Prompt:
Scan the entries for "IsTopologicalGroup". Every line that holds it is to be copied.

╔══

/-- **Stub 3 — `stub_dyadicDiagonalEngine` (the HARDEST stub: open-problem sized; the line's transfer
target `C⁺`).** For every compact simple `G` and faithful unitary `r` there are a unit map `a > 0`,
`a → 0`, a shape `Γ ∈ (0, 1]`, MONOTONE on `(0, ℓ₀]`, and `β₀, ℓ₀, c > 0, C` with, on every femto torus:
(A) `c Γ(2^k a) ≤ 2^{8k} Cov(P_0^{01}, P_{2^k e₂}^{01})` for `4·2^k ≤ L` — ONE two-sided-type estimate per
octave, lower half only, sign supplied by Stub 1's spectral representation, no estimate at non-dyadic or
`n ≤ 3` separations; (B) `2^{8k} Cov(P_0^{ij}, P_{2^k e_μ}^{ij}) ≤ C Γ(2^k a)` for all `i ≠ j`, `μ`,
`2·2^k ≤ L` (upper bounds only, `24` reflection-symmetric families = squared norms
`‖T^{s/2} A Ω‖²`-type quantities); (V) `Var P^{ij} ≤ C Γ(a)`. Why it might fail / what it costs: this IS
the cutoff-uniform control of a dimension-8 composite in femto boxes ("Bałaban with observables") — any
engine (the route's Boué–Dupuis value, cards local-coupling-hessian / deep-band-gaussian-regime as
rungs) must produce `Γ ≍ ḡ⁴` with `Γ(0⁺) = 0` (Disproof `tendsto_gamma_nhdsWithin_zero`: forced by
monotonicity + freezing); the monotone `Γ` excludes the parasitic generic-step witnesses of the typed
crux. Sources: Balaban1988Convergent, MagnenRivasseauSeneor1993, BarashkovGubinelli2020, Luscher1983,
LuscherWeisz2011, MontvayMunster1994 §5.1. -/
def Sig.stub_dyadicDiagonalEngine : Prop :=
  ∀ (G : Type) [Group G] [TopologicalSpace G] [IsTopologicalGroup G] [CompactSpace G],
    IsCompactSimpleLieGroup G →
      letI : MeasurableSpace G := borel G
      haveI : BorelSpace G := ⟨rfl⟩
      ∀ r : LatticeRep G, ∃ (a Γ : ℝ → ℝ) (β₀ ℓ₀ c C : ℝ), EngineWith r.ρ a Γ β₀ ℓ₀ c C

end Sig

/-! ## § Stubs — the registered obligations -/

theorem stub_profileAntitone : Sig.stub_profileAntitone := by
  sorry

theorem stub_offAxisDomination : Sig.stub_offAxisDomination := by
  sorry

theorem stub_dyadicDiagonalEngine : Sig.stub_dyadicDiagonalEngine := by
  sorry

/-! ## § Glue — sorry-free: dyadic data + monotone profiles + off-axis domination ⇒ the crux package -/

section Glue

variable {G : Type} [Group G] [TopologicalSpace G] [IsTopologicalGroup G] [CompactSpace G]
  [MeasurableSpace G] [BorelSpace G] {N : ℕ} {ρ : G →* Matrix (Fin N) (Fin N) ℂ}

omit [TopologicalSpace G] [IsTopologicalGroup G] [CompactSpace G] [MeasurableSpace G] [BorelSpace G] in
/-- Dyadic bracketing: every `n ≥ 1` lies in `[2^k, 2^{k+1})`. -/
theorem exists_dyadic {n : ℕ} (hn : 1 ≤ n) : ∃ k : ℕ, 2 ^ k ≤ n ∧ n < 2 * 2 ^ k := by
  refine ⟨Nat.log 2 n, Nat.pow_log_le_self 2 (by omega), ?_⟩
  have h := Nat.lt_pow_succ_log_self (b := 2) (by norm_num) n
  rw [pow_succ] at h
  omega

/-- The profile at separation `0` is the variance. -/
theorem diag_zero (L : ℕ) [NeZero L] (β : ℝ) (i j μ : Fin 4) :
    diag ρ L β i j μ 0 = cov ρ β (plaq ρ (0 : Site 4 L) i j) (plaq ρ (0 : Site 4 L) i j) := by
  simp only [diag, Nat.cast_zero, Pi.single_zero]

╚══

Answer section:
  ∀ (G : Type) [Group G] [TopologicalSpace G] [IsTopologicalGroup G] [CompactSpace G],
variable {G : Type} [Group G] [TopologicalSpace G] [IsTopologicalGroup G] [CompactSpace G]
omit [TopologicalSpace G] [IsTopologicalGroup G] [CompactSpace G] [MeasurableSpace G] [BorelSpace G] in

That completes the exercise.